Functions of BET proteins in GATA1-mediated transcription [ChIP-seq]. Mus musculus

Transcription factor GATA1 binding in erythroblasts in the presence and absence of BET inhibitor JQ1, and BET protein BRD3 and BRD4 binding in erythroblasts in the presence and absence of GATA1. Inhibitors of Bromodomain and Extra-Terminal motif proteins (BETs) are being evaluated for the treatment of cancer and other diseases yet their physiologic mechanisms remain largely unknown. We used genomic and genetic approaches to examine BET function in a hematopoietic maturation system driven by GATA1, an acetylated transcription factor previously shown to interact with BETs. We found that while BRD3 occupied the majority of GATA1 binding sites, BRD2 and BRD4 were also recruited to a subset of GATA1-occupied sites. Functionally, BET inhibition impaired GATA1-mediated transcriptional activation, but not repression, genome-wide. Co-activation by BETs was accomplished both by facilitating genomic occupancy of GATA1 and subsequently supporting transcription activation. Using a combination of CRISPR/CAS9-mediated genomic engineering and shRNA approaches we observed that depletion of either BRD2 or BRD4 alone blunted erythroid gene activation, while depletion of BRD3 only affected erythroid transcription in the setting of BRD2 deficiency. These results suggest that pharmacologic BET inhibition should be interpreted in the context of distinct steps in transcriptional activation and partially overlapping functions among BET family members. Overall design: GATA1 null erythroblasts (G1E) conditionally expressing GATA1 as a GATA1-ER fusion protein were induced to express GATA1 by addition of 100nM estradiol for 24 hours. For GATA1 binding experiments this occurred in the absence or presence of 250nM JQ1. For BRD3 and BRD4 occupancy experiments G1E cells were compared to G1E cells with activated GATA1-ER fusion protein.
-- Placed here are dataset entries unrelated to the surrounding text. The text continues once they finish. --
import Summits.BirchSwinnertonDyer.BirchSwinnertonDyer.Theorems.ErratumRoadFiveOpenInputIMCRest3FromPrint
import Summits.BirchSwinnertonDyer.BirchSwinnertonDyer.Theorems.Rank1ResidualIntModelReduction
import Summits.BirchSwinnertonDyer.Rank1Residual.X5.TwoAdicInstancesToolkit
import Literature.NumberTheory.EllipticCurves.Rank1Residual.X9NoEntry
import Literature.NumberTheory.EllipticCurves.BSDRootNumberSmallConductorProofs
import HarnessLib

/-!
# Route `ErratumRoadFive` (rung K2, `p ≥ 5`), crux `OpenInputIMC` (item stmt-BirchSwinnertonDyer-19061):
# a BC5 RUNG — route p2's open input `P2OpenInputOnTreeAt E 5` at the explicit erratum-claimed (ram)
# pair `E = 65a1`, `p = 5`, modulo the ONE preprint input H3♭ AT THAT PAIR and PUBLISHED named facts
# (cell `bsd-stepL`, seat `bsd-stepL-imc-p1` g4; `--supports stmt-BirchSwinnertonDyer-19061 --as helper`)

HONEST FRAMING (cell `bsd-stepL`, run/shared/lean/pub/bsd-stepL/, HUMAN RULINGS D-0059 ∕ D-0074):
THEOREMS ONLY (no definition, no named fact, no `sorry`, no `native_decide`; axioms standard); nothing
is booked; BSD is NOT proved by any of this; the rung is ONE curve and closes no item and no census
class. PARTITION (D-0054): X11b@p≥5 (B9 ∕ N8) × the pair `(65a1, 5)` (book230 class `65a`, `r = 1`)
× `p = 5 ∥ N = 65` — types-the-object-of (an instance of crux 2 = item 19061 on the erratum sub-locus
«odd NON-split `E[p]`-ramified multiplicative `q ≠ p` ∧ `E(ℚ_p)[p] = 0`», cw 1 451 905 of the 2 155 109
(ram) pairs `N < 5·10⁵`, imc-p1 g3 REDUCTION-19061); closes: none.

WHY (judge J, K2 j-addendum-1 800ae07c 2026-08-26T10:27Z, ask (2); planner g25 dispatch 10:37:32Z
«K2-(2) [BC5 witness] → imc-p1 g4 ∕ bdp g12»): the tribunal's T3 target for the erratum road is ONE
explicit X11b pair at which the crux's content is exhibited from the preprint input and print alone,
with every numerical side condition certified IN THE KERNEL — the planner then files the fit-only
edit `tribunal_fit.witness := <this decl>`.

THE PAIR. `E = 65a1`: Cremona `[1, 0, 0, −1, 0]`, `y² + xy = x³ − x`, `N = 65 = 5·13`, `Δ = 65`,
`c₄ = 49`, `r_an = 1` (Cremona's table; the smallest-conductor X11b pair at `p = 5` on the erratum
sub-locus, census `census2_all_500k` row `65a1 5 65 surj 1 nonsplit 1 1 1 1 1 1 0 1 …`). KERNEL-DECIDED
here (§§1–2; `decide` ∕ `norm_num` on the literal integer model, through the tree's certificate lemmas
`IntModel.*` of `Rank1ResidualIntModelReduction.lean`, `X5.Instances.*` of `TwoAdicInstancesToolkit.lean`,
`LocalTorsion.*` of `X11b/LocalTorsionMultiplicative.lean`, `surj_of_irr_of_ram` of `X9NoEntry.lean`):
`Δ ≠ 0`; global minimality (`gcd(Δ, c₄) = 1`); `N = 65`; `5` NON-split multiplicative (`5 ∣ Δ`,
`5 ∤ c₄`, node-tangent quadratic `49T² + 49T − 6` root-free mod `5`); `13` NON-split multiplicative
(same, mod `13`); `v₁₃(Δ_min) = 1`, so `5 ∤ v₁₃(Δ_min)`: `E[5]` ramified at `13` = the (ram) witness
AND erratum hypothesis (iii)'s odd non-split witness; erratum hypothesis (iv) `E(ℚ₅)[5] = 0` (non-split
`5 ≥ 3`); `#Ẽ(𝔽₂) = 4`, `a₂ = −1`, `X² + X + 2` root-free mod `5` ⟹ `E[5]` irreducible (Mazur 1978
Prop. 6.3 (1)); hence `ρ̄_{E,5}` ONTO (irr ∧ ram, Serre 1972 Prop. 15) — so the open input at this
pair is NOT vacuous. NOT decided (carried by the `ClassX11b` binder INSIDE the predicate
`P2OpenInputOnTreeAt`, exactly as in the K2@3 rung `RegMult.Rung62310y1.rung_62310y1_of_GZK`):
`r_an(65a1) = 1`.

THE RUNG (§3): `openInputOnTreeAt_65a1_5` — (VN_p) `castella2018Exceptional_bdpValueContinuity_trivialChar`
(PUBLISHED, Castella JIMJ 17 (2018) Thms. 2.10–2.11 + BDP13, p434741) + the eleven published ∕ two
cited named facts of imc-p1's reduction (`hGZ86 hGZK hWu hSk hnf hCST hFH hMaz hGZ hKo hPT hEP`, =
the conjuncts of item 19283 `PublishedInputsIMCReduction` and item 19285) + the JSW control fact
`thm331_anticyclotomicControl_mult` (PUBLISHED, p428223) + **H3♭ AT THIS PAIR**
`P2.IMCDivIntCoreFrameAtErratumData E 5` (erratum (2.4) ⇐ [FW21, Thm. 4.41] on the erratum data of
`(65a1, 5)` — the instance at this pair of the deciding child 19270 `IMCDivAtErratumDataAll`; PREPRINT,
the ONLY non-published input) ⟹ `P2OpenInputOnTreeAt E 5`, i.e. `2·(ord₅ log_ω P − 1) ≤ ord₅ f_ac(0)`
at EVERY odd-`d_K` Manin-good classical Heegner datum of `(65a1, 5)`. One line from imc-p1 g3's
pair-level `openInputOnTreeAt_of_oddNonsplitRam_of_localTorsion_of_core_of_castella2018Exceptional`
(p437572) with `q = 13` and (iv) supplied by §2. §4: the same over the route's ITEMS by name
(`openInputOnTreeAt_65a1_5_of_items`: (VN_p) → 19270 → 19283 → 19285 → JSW fact → open input at the
pair) and in closed form with the two instance facts installed (`openInputOnTreeAt_65a1_5_closed`).

The curve is written LITERALLY throughout (`(⟨1, 0, 0, −1, 0⟩ : WeierstrassCurve ℤ).baseChange ℚ`; no
abbreviation is declared, so that this file stays a pure-proof file — the pattern of
`ByReductionTypeAtTwoSupersingularRung5021a.lean`); statements needing `IsElliptic` ∕ `IsGloballyMinimal`
take them as instance binders, and both are THEOREMS of §1 (`isElliptic_65a1`, `isGloballyMinimal_65a1`).

References: [Castella2018Erratum] Thm. 1.1 (i)–(iv), (2.4) (pp. 1, 4); [Castella2024] arXiv:2409.01360
Thm. 3.1; [FouquetWan2021] arXiv:2107.13726 Thm. 4.41; [Castella2018Exceptional] Thms. 2.10–2.11;
[JetchevSkinnerWan2017] Thm. 3.3.1, §3.5; [Wuthrich2014] Prop. 21; [SilvermanAEC2009] VII.1 Rem. 1.1,
VII.5 Prop. 5.1, VII.6.1; [Silverman1994] IV.10.2; [Mazur1978] Prop. 6.3 (1); [Serre1972] Prop. 15;
[Cremona1997] Table 1 (curve 65a1); [Miller2011LMS] Def. 1.1.
-/

set_option autoImplicit false
-- the Theorems namespace of this sub repeats the summit name by design (D-0017 nested layout)
set_option linter.dupNamespace false

noncomputable section

open scoped Classical

open WeierstrassCurve IsDedekindDomain NumberField
  Literature.NumberTheory.EllipticCurves Literature.NumberTheory.EllipticCurves.ModularForms
  Literature.NumberTheory.EllipticCurves.Rank1Residual
  Literature.NumberTheory.EllipticCurves.Rank1Residual.Typed
  Literature.NumberTheory.EllipticCurves.Wuthrich2014
  Literature.NumberTheory.EllipticCurves.Castella2018
  Literature.NumberTheory.EllipticCurves.JetchevSkinnerWan2017
  Literature.NumberTheory.GaloisRepresentations Literature.NumberTheory.GaloisCohomology
  Summit.BirchSwinnertonDyer.Rank1Residual Summit.BirchSwinnertonDyer.Rank1Residual.X11b
  Summit.BirchSwinnertonDyer.BirchSwinnertonDyer.Rank1Residual.IntModel
  Summit.BirchSwinnertonDyer.BirchSwinnertonDyer.Theses

namespace Summit.BirchSwinnertonDyer.BirchSwinnertonDyer.Theorems

/-! ## §1 The model `65a1` and its kernel-decided invariants

The curve is written LITERALLY throughout (no abbreviation is declared, so that this file stays a
pure-proof file): `M = ⟨1, 0, 0, −1, 0⟩ : WeierstrassCurve ℤ` (Cremona `65a1`, `y² + xy = x³ − x`)
and `E = M ⊗ ℚ`. -/

/-- `Δ(65a1) = 65 = 5·13`. [cite: Cremona1997, Table 1 (curve 65a1)] -/
theorem M65a1_Δ : (⟨1, 0, 0, -1, 0⟩ : WeierstrassCurve ℤ).Δ = 65 := by decide

/-- `c₄(65a1) = 49 = 7²`. [cite: Cremona1997, Table 1 (curve 65a1)] -/
theorem M65a1_c₄ : (⟨1, 0, 0, -1, 0⟩ : WeierstrassCurve ℤ).c₄ = 49 := by decide

/-- `65a1` is an elliptic curve (`Δ = 65 ≠ 0`). [cite: SilvermanAEC2009, III.1] -/
theorem isElliptic_65a1 : ((⟨1, 0, 0, -1, 0⟩ : WeierstrassCurve ℤ).baseChange ℚ).IsElliptic := by
  rw [WeierstrassCurve.isElliptic_iff, baseChange_int_Δ, M65a1_Δ]; norm_num

/-- Cremona's model `[1, 0, 0, −1, 0]` of `65a1` is globally minimal (`gcd(Δ, c₄) = gcd(65, 49) = 1`).
[cite: SilvermanAEC2009, VII.1 Remark 1.1] -/
theorem isGloballyMinimal_65a1 :
    ((⟨1, 0, 0, -1, 0⟩ : WeierstrassCurve ℤ).baseChange ℚ).IsGloballyMinimal :=
  X5.Instances.isGloballyMinimal_baseChange_int_of_gcd_eq_one 1 0 0 (-1) 0 (by decide)

/-- `Δ(65a1)` and `c₄(65a1)` are coprime (a semistable model). [cite: SilvermanAEC2009, VII.5 Prop. 5.1(b)] -/
theorem M65a1_coprime :
    IsCoprime (⟨1, 0, 0, -1, 0⟩ : WeierstrassCurve ℤ).Δ (⟨1, 0, 0, -1, 0⟩ : WeierstrassCurve ℤ).c₄ := by
  rw [M65a1_Δ, M65a1_c₄, Int.isCoprime_iff_gcd_eq_one]; decide

/-- **`N(65a1) = 65 = 5·13`** (semistable: `N = rad Δ`). [cite: Silverman1994, IV.10.2 (a),(b)]
[cite: Cremona1997, Table 1 (curve 65a1)] -/
theorem conductorNorm_65a1 [((⟨1, 0, 0, -1, 0⟩ : WeierstrassCurve ℤ).baseChange ℚ).IsElliptic] :
    ((⟨1, 0, 0, -1, 0⟩ : WeierstrassCurve ℤ).baseChange ℚ).conductorNorm ℤ = 65 := by
  refine X5.Instances.conductorNorm_baseChange_int_of_isCoprime (⟨1, 0, 0, -1, 0⟩ : WeierstrassCurve ℤ)
    M65a1_coprime (k := 1) ?_ ?_ ?_
  · exact Nat.squarefree_mul_iff.mpr ⟨by norm_num, (show Nat.Prime 5 by norm_num).prime.squarefree,
      (show Nat.Prime 13 by norm_num).prime.squarefree⟩
  · rw [M65a1_Δ]; norm_num
  · rw [M65a1_Δ]; norm_num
本数据集聚焦两类结合检测：一是在BET抑制剂JQ1存在与缺失条件下，成红细胞中的转录因子GATA1结合情况；二是在GATA1存在与缺失条件下，成红细胞中的BET家族蛋白BRD3与BRD4结合情况。溴结构域与额外末端基序（Bromodomain and Extra-Terminal motif, BET）蛋白抑制剂目前正被评估用于癌症及其他疾病的临床治疗，但其生理作用机制在很大程度上仍未明确。本研究借助基因组学与遗传学技术，在由GATA1（一种此前被证实可与BET蛋白相互作用的乙酰化转录因子）驱动的造血成熟系统中探究BET蛋白的功能。研究结果显示，尽管BRD3占据了绝大多数GATA1结合位点，但BRD2与BRD4同样会被招募至部分被GATA1占据的染色质结合位点。功能层面的实验结果表明，BET抑制剂会在全基因组范围内削弱GATA1介导的转录激活过程，但不会影响其转录抑制功能。BET蛋白的协同激活作用通过两种途径实现：一是促进GATA1在基因组上的结合占据，二是后续辅助转录激活过程的进行。本研究结合CRISPR/Cas9介导的基因组编辑与短发夹RNA（short hairpin RNA, shRNA）技术，观察到单独敲低BRD2或BRD4均可削弱红细胞系基因的激活过程；而仅在BRD2缺失的背景下，敲低BRD3才会对红细胞系转录产生影响。上述研究结果提示，在阐释药理BET抑制剂的作用效果时，应当结合转录激活过程中的不同步骤，以及BET家族成员间部分重叠的功能特性。实验设计概况：将GATA1缺失的成红细胞（G1E）改造为条件性表达GATA1-ER融合蛋白的细胞系，通过添加100nM雌二醇诱导24小时以激活GATA1的表达。在GATA1结合实验中，分别设置250nM JQ1存在与缺失两种条件开展对照实验。针对BRD3与BRD4结合位点的实验，则将未激活GATA1-ER融合蛋白的G1E细胞与激活后的G1E细胞进行对比分析。